The thing I really don't understand is this seems like such a simple thing to test! Search for X in our data set vs. competitor data set: flag for review if we are not within 1km radius. Don't release until the number and scope of flags hasn't been reduced to an acceptable margin of error (don't even have to test the full data set, just need a good enough statistician to help you figure out how bad your overall data is based on your sample tested data).
Doesn't look like Google Maps explicitly prohibits comparing data. Closest would be
>(f) use the Service or Content with any products, systems, or applications for or in connection with (i) real time navigation or route guidance, including but not limited to turn-by-turn route guidance that is synchronized to the position of a user's sensor-enabled device; or (ii) any systems or functions for automatic or autonomous control of vehicle behavior;
and comparing results from a separate service doesn't really fall under that, in my mind.
Not if the terms of use of the "someone else" explicitly prohibit such activity.
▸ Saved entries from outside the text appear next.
import Summits.QuantumFields.YangMills.Theorems.SwapVirialDeficitSectorLaplaceTipDetModRot
import Summits.QuantumFields.YangMills.Theorems.SwapVirialDeficitGnomonicTaylorChordLine
import HarnessLib

/-!
# Route `SwapVirialDeficit` (YangMills): THE TIP NEAR-POINT FOLLOWER DETERMINANT MODULO THE ROTATION, p-UNIFORM FORM — leaders matched in GROUP distance (K7g), followers absolutely
# (cell ym-idea-1, skeleton ➎, `stub_core_tip`, hCore (iii)′: w3 g68's request 01:25Z — the absolute flat-near hypothesis of ✓`abs_log_det_tip_mod_rot` fails for large `|p|`
# because the stiff floors control COMPRESSED sizes; the END's three-step ✓`sqrt_det_inv_slabHub_le_ref_group` transposed;
# free-hands support of ⟨stmt-QuantumFields-24197⟩ `SwapVirialDeficit.SwapGluedStiffness`)

★★★ `abs_log_det_tip_mod_rot_group` — tip family `A_t` (hub `angUnit θ_t`, `0 ≤ sin θ_t`, angle window `122689728·|θ_t|·L⁴ ≤ μ_F∕(8·3|Fol L|)`), apex family `A₀`
(hub `1`: fibre, ray, ambient identities), unit `u`, a LEADER point `ζ_L` (`ζ_L.2.2 = 0`) whose leader tuple at the apex hub is within GROUP distance `D` of that of
`gnoBase p′` (`0 < D ≤ 1`, `3219264·L⁴·D ≤ μ_F∕(4·3|Fol L|)`), followers `y′` with `44712000·L⁴·‖y′‖ ≤ μ_F∕(8·3|Fol L|)`:
`|log det A_t(gnoRot u (ζ_L + ι y′)) − log det A₀(gnoBase p′)| ≤ 3`
(chain: leaders in group distance ✓`abs_log_det_gnoFolHessian_sub_le_leaders` with base coercivity ✓`gnoFolHessian_coercive_base` and the form law
✓`abs_gnoFolHessianForm_sub_le_leaders` for the coercivity at `ζ_L`; followers absolutely ✓`abs_log_det_gnoFolHessian_sub_le` ∕ ✓`gnoFolHessian_coercive_near`; the EXACT apex
symmetry ✓`det_gnoFolHessian_apex_rot`; the angle step ✓`abs_log_det_gnoFolHessian_sub_le_joint` at the rotated point with coercivity transported by ✓`gnoFolHessian_apex_coercive_rot`).
The hypothesis `hD` is p-UNIFORM off the corner (g68's `tipRot_leaders_compressed`: after the rotation the leader displacement is `(y₀ρ⃗, x₀ρ⃗)`-type, compressed by `1+|x|²`).

HONEST LABEL: composition of landed bricks; hCore's letters, Jacobian, tails, corner and assembly, `stub_core_tip`, ⟨24197⟩ ∕ ⟨24194⟩ remain OPEN; own crux ⟨22884⟩
`LargeFieldMassRefinementTail` OPEN (blocked-on ⟨19935⟩); the Yang–Mills mass gap is NOT proved; no summit is proved by a line.  THEOREMS ONLY (0 `def`, 0 `sorry`, no instance),
standard axioms.  Width seat ym-line-sfw-p2-w2 g61 (cell ym-idea-1, free hands), `--supports stmt-QuantumFields-24197`.  References: [cite: Luscher1983, §2]; [cite: Breitung1994, Lemma 26]; [folklore].
-/

set_option autoImplicit false
set_option synthInstance.maxSize 1024

noncomputable section

open MeasureTheory Quaternion Set Module
open scoped Quaternion BigOperators ENNReal InnerProductSpace ContDiff
open Literature.MathematicalPhysics.QuantumLattice
open Literature.MathematicalPhysics.QuantumFieldTheory hiding SU2

namespace Summit.QuantumFields.YangMills.Theorems.SwapVirialDeficit.SectorLaplace

open Summit.QuantumFields.YangMills.Theorems.FemtoTransferGap
open Summit.QuantumFields.YangMills.Theorems.FemtoTransferGap.TT
open Summit.QuantumFields.YangMills.Theorems.VirialFluxGap.RingDeficit
open Summit.QuantumFields.YangMills.Theorems.SwapVirialDeficit.SwapRing
open Summit.QuantumFields.YangMills.Theorems.SwapVirialDeficit.BlowUpRing

variable {L : ℕ} [NeZero L]

set_option maxHeartbeats 1600000 in
/-- ★★★ **THE TIP NEAR-POINT FOLLOWER DETERMINANT MODULO THE ROTATION, LEADERS IN GROUP DISTANCE** (see the file header). [cite: Breitung1994, Lemma 26] [cite: Luscher1983, §2] -/
theorem abs_log_det_tip_mod_rot_group {ε : GnoSign L} (hε : GoodSign ε) {θt : ℝ} (hθt : 0 ≤ Real.sin θt)
    {At : GnoCoord L → GnoFol L →ₗ[ℝ] GnoFol L} (hAts : ∀ η, (At η).IsSymmetric)
    (hAtamb : ∀ η (y : GnoFol L), ⟪At η y, y⟫_ℝ = iteratedFDeriv ℝ 2 (gnoDeficit z₀ (fun _ => 1) (angUnit θt) ε) η (fun _ => gnoFolEmb y))
    {A0 : GnoCoord L → GnoFol L →ₗ[ℝ] GnoFol L} (hA0s : ∀ η, (A0 η).IsSymmetric)
    (hA0yy : ∀ η (y : GnoFol L), ⟪A0 η y, y⟫_ℝ = iteratedFDeriv ℝ 2 (fun y' : GnoFol L => gnoDeficit z₀ (fun _ => 1) ((1 : ℝ) : ℍ) ε (η + gnoFolEmb y')) 0 (fun _ => y))
    (hA0ray : ∀ η (y : GnoFol L), ⟪A0 η y, y⟫_ℝ = iteratedDeriv 2 (fun s : ℝ => gnoDeficit (fun _ => false) (fun _ => 1) ((1 : ℝ) : ℍ) ε (η + s • gnoFolEmb y)) 0)
    (hA0amb : ∀ η (y : GnoFol L), ⟪A0 η y, y⟫_ℝ = iteratedFDeriv ℝ 2 (gnoDeficit z₀ (fun _ => 1) ((1 : ℝ) : ℍ) ε) η (fun _ => gnoFolEmb y))
    (hwinθ : 122689728 * |θt| * (L : ℝ) ^ 4 ≤ (2304 * (L : ℝ) ^ 6 * (Fintype.card (Fol L) : ℝ))⁻¹ / (8 * (3 * (Fintype.card (Fol L) : ℝ))))
    {u : ℍ} (hu : ‖u‖ = 1) (ζL : GnoCoord L) (hζL : ζL.2.2 = 0) (p' : ℝ × ℝ) {D : ℝ} (hD0 : 0 < D) (hD1 : D ≤ 1)
    (hD : ∀ μ, ‖su2Quat ((blowUpPoint (L := L) 1 (gnomonicPoint ((1 : ℝ) : ℍ) ε (gnoBase p'.1 p'.2))).1 μ) -
      su2Quat ((blowUpPoint (L := L) 1 (gnomonicPoint ((1 : ℝ) : ℍ) ε ζL)).1 μ)‖ ≤ D)
    (hDwin : 3219264 * (L : ℝ) ^ 4 * D ≤ (2304 * (L : ℝ) ^ 6 * (Fintype.card (Fol L) : ℝ))⁻¹ / (4 * (3 * (Fintype.card (Fol L) : ℝ))))
    (ys : GnoFol L) (hys : 44712000 * (L : ℝ) ^ 4 * ‖ys‖ ≤ (2304 * (L : ℝ) ^ 6 * (Fintype.card (Fol L) : ℝ))⁻¹ / (8 * (3 * (Fintype.card (Fol L) : ℝ)))) :
    |Real.log (LinearMap.det (At (gnoRot u (ζL + gnoFolEmb ys)))) - Real.log (LinearMap.det (A0 (gnoBase p'.1 p'.2)))| ≤ 3 := by
  have hL : (0 : ℝ) < (L : ℝ) := Nat.cast_pos.2 (Nat.pos_of_ne_zero (NeZero.ne L))
  set μ : ℝ := (2304 * (L : ℝ) ^ 6 * (Fintype.card (Fol L) : ℝ))⁻¹ with hμ
  have hμ0 : 0 < μ := (folMu_pos_le (L := L)).1
  set N : ℝ := (Fintype.card (Fol L) : ℝ) with hN
  have hN3 : (3 : ℝ) ≤ N := by
    have h := nine_le_finrank_gnoFol (L := L)
    rw [finrank_gnoFol_real] at h
    linarith
  have hN1 : 1 ≤ 3 * N := by linarith
  have hcentral : ∀ (x : Site 3 L) (k : SU2), k * (fun _ : Site 3 L => (1 : SU2)) x = (fun _ : Site 3 L => (1 : SU2)) x * k := fun x k => by simp
  have h1ne : ((1 : ℝ) : ℍ) ≠ 0 := by exact_mod_cast one_ne_zero
  -- windows in the forms the bricks want
  have hDμ4 : 3219264 * (L : ℝ) ^ 4 * D ≤ μ / 4 := hDwin.trans (by rw [div_le_div_iff₀ (by positivity) (by norm_num)]; nlinarith)
  have hysμ8 : 44712000 * (L : ℝ) ^ 4 * ‖ys‖ ≤ μ / 8 := hys.trans (by rw [div_le_div_iff₀ (by positivity) (by norm_num)]; nlinarith)
  have hθμ8 : 122689728 * |θt| * (L : ℝ) ^ 4 ≤ μ / 8 := hwinθ.trans (by rw [div_le_div_iff₀ (by positivity) (by norm_num)]; nlinarith)
  -- (S1) leaders in group distance at the apex: `ζL` against `gnoBase p′`
  have hbase : ∀ y : GnoFol L, μ * ‖y‖ ^ 2 ≤ ⟪A0 (gnoBase p'.1 p'.2) y, y⟫_ℝ := gnoFolHessian_coercive_base h1ne ε hε.1 hε.2 p'.1 p'.2 hA0ray
  have hF0 : ζL.2.2 = (gnoBase p'.1 p'.2 : GnoCoord L).2.2 := by rw [hζL]; rfl
  have hlog1 := abs_log_det_gnoFolHessian_sub_le_leaders z₀ (fun _ => (1 : SU2)) ε hε.2 hF0 hA0s hA0s hA0yy hA0yy hD0 hD1 hD hμ0 hbase
    (hDμ4.trans (by linarith))
  have hS1 : |Real.log (LinearMap.det (A0 ζL)) - Real.log (LinearMap.det (A0 (gnoBase p'.1 p'.2)))| ≤ 1 := by
    refine hlog1.trans ?_
    rw [div_le_one hμ0]
    calc 2 * (3 * N) * (3219264 * (L : ℝ) ^ 4 * D) ≤ 2 * (3 * N) * (μ / (4 * (3 * N))) := by gcongr
      _ = μ / 2 := by field_simp; ring
      _ ≤ μ := by linarith
  -- coercivity of `A₀` at `ζL` (form law in group distance)
  have hζL : ∀ y : GnoFol L, μ / 2 * ‖y‖ ^ 2 ≤ ⟪A0 ζL y, y⟫_ℝ := fun y => by
    have h := abs_gnoFolHessianForm_sub_le_leaders z₀ (fun _ => (1 : SU2)) ε hε.2 hF0 hA0yy hA0yy hD0 hD1 hD y
    have h1 := hbase y
    have h2 := (abs_le.1 h).1
    have h3 : 3219264 * (L : ℝ) ^ 4 * D * ‖y‖ ^ 2 ≤ μ / 4 * ‖y‖ ^ 2 := mul_le_mul_of_nonneg_right hDμ4 (sq_nonneg _)
    nlinarith
  -- (S2) followers absolutely: `ζL + ι ys` against `ζL`
  have hnear2 : 44712000 * (L : ℝ) ^ 4 * ‖(ζL + gnoFolEmb ys) - ζL‖ ≤ (μ / 2) / 2 := by
    rw [add_sub_cancel_left]
    refine le_trans (mul_le_mul_of_nonneg_left (norm_gnoFolEmb_le ys) (by positivity)) (hysμ8.trans (by linarith))
  have hlog2 := abs_log_det_gnoFolHessian_sub_le z₀ (fun _ => (1 : SU2)) h1ne ε hA0s hA0amb (by positivity : 0 < μ / 2) hζL hnear2
  have hS2 : |Real.log (LinearMap.det (A0 (ζL + gnoFolEmb ys))) - Real.log (LinearMap.det (A0 ζL))| ≤ 1 := by
    refine hlog2.trans ?_
    rw [add_sub_cancel_left, div_le_one (by positivity)]
    have h1 : 44712000 * (L : ℝ) ^ 4 * ‖(gnoFolEmb ys : GnoCoord L)‖ ≤ μ / 8 :=
      le_trans (mul_le_mul_of_nonneg_left (norm_gnoFolEmb_le ys) (by positivity)) hysμ8
    calc 2 * (3 * N) * (44712000 * (L : ℝ) ^ 4 * ‖(gnoFolEmb ys : GnoCoord L)‖) ≤ 2 * (3 * N) * (μ / (8 * (3 * N))) := by
          refine mul_le_mul_of_nonneg_left ?_ (by positivity)
          exact le_trans (mul_le_mul_of_nonneg_left (norm_gnoFolEmb_le ys) (by positivity)) hys
      _ = μ / 4 := by field_simp; ring
      _ ≤ μ / 2 := by linarith
  -- coercivity of `A₀` at `ζ = ζL + ι ys`, then at `gnoRot u ζ`
  have hζ : ∀ y : GnoFol L, μ / 4 * ‖y‖ ^ 2 ≤ ⟪A0 (ζL + gnoFolEmb ys) y, y⟫_ℝ := fun y => by
    have h := gnoFolHessian_coercive_near z₀ (fun _ => (1 : SU2)) h1ne ε hA0amb hζL (ζL + gnoFolEmb ys) y
    rw [add_sub_cancel_left] at h
    have h1 : 44712000 * (L : ℝ) ^ 4 * ‖(gnoFolEmb ys : GnoCoord L)‖ ≤ μ / 8 :=
      le_trans (mul_le_mul_of_nonneg_left (norm_gnoFolEmb_le ys) (by positivity)) hysμ8
    nlinarith [sq_nonneg ‖y‖]
  have hη : ∀ y : GnoFol L, μ / 4 * ‖y‖ ^ 2 ≤ ⟪A0 (gnoRot u (ζL + gnoFolEmb ys)) y, y⟫_ℝ := gnoFolHessian_apex_coercive_rot z₀ hcentral ε hA0yy hu hζ
  -- (S3) the exact apex symmetry
  have hS3 : LinearMap.det (A0 (gnoRot u (ζL + gnoFolEmb ys))) = LinearMap.det (A0 (ζL + gnoFolEmb ys)) := det_gnoFolHessian_apex_rot z₀ hcentral ε hA0s hA0yy hu _
  -- (S4) the angle step at `η = gnoRot u ζ`
  have hA0ambθ : ∀ η (y : GnoFol L), ⟪A0 η y, y⟫_ℝ = iteratedFDeriv ℝ 2 (gnoDeficit z₀ (fun _ => 1) (angUnit 0) ε) η (fun _ => gnoFolEmb y) := fun η y => by
    rw [angUnit_zero]; exact hA0amb η y
  have hsin0 : 0 ≤ Real.sin 0 := by rw [Real.sin_zero]
  have hnear4 : (122689728 * |θt - 0| + 44712000 * ‖gnoRot u (ζL + gnoFolEmb ys) - gnoRot u (ζL + gnoFolEmb ys)‖) * (L : ℝ) ^ 4 ≤ (μ / 4) / 2 := by
    rw [sub_zero, sub_self, norm_zero, mul_zero, add_zero]
    exact hθμ8.trans (by linarith)
  have hlog4 := abs_log_det_gnoFolHessian_sub_le_joint z₀ (fun _ => (1 : SU2)) hθt hsin0 ε hAts hA0s hAtamb hA0ambθ (by positivity : 0 < μ / 4) hη hnear4
  rw [sub_zero, sub_self, norm_zero, mul_zero, add_zero] at hlog4
  have hS4 : |Real.log (LinearMap.det (At (gnoRot u (ζL + gnoFolEmb ys)))) - Real.log (LinearMap.det (A0 (gnoRot u (ζL + gnoFolEmb ys))))| ≤ 1 := by
    refine hlog4.trans ?_
    rw [div_le_one (by positivity)]
    calc 2 * (3 * N) * (122689728 * |θt| * (L : ℝ) ^ 4) ≤ 2 * (3 * N) * (μ / (8 * (3 * N))) := by gcongr
      _ = μ / 4 := by field_simp; ring
  -- assemble
  rw [hS3] at hS4
  have htri : |Real.log (LinearMap.det (At (gnoRot u (ζL + gnoFolEmb ys)))) - Real.log (LinearMap.det (A0 (gnoBase p'.1 p'.2)))| ≤
      |Real.log (LinearMap.det (At (gnoRot u (ζL + gnoFolEmb ys)))) - Real.log (LinearMap.det (A0 (ζL + gnoFolEmb ys)))| +
        (|Real.log (LinearMap.det (A0 (ζL + gnoFolEmb ys))) - Real.log (LinearMap.det (A0 ζL))| +
          |Real.log (LinearMap.det (A0 ζL)) - Real.log (LinearMap.det (A0 (gnoBase p'.1 p'.2)))|) :=
    (abs_sub_le _ _ _).trans (add_le_add le_rfl (abs_sub_le _ _ _))
  linarith

end Summit.QuantumFields.YangMills.Theorems.SwapVirialDeficit.SectorLaplace

end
This is particularly common with local information providers (eg business/event listings).
2 problems here, first, can you use competitors data for comparison and making your data better? Second, calculating difference is very difficult and size of difference could be overwhelming. But first issue is the main problem.
2. Difficult how? You don't have to perform it on items that can't be automatically searched for. Then you do subtraction, square, check if you're over a kilometer.
All of which is true, but it leaves me wondering if Vic Police have informed Apple - seems like a far more effective way to save lives than issuing a statement that will be read by pretty much no-one...
I mean as an absolute first step, they should as a minimum report the problem by using the -in-app error notification system...
> Police have contacted Apple in relation to the issue and hope the matter is rectified promptly to ensure the safety of motorists travelling to Mildura.
Not to mention that a LOT of people have just read about the issue. Also, not to mention it, but that site is really targetted towards the Australian news media.
My point being that your comment was the one that was getting uppity. What did you think that it added to the conversation? Yes, I did miss the line in the article saying that Vic Police had reported the problem to Apple. Fair enough, I made a mistake, and the first response called me out for it. You then decided to pile on with a zero content response. I mean seriously, your comment added exactly zero to the conversation. There's no point coming off all hurt by my sarcastic rejoinder - if you want to throw stones, you have to expect them to be thrown back...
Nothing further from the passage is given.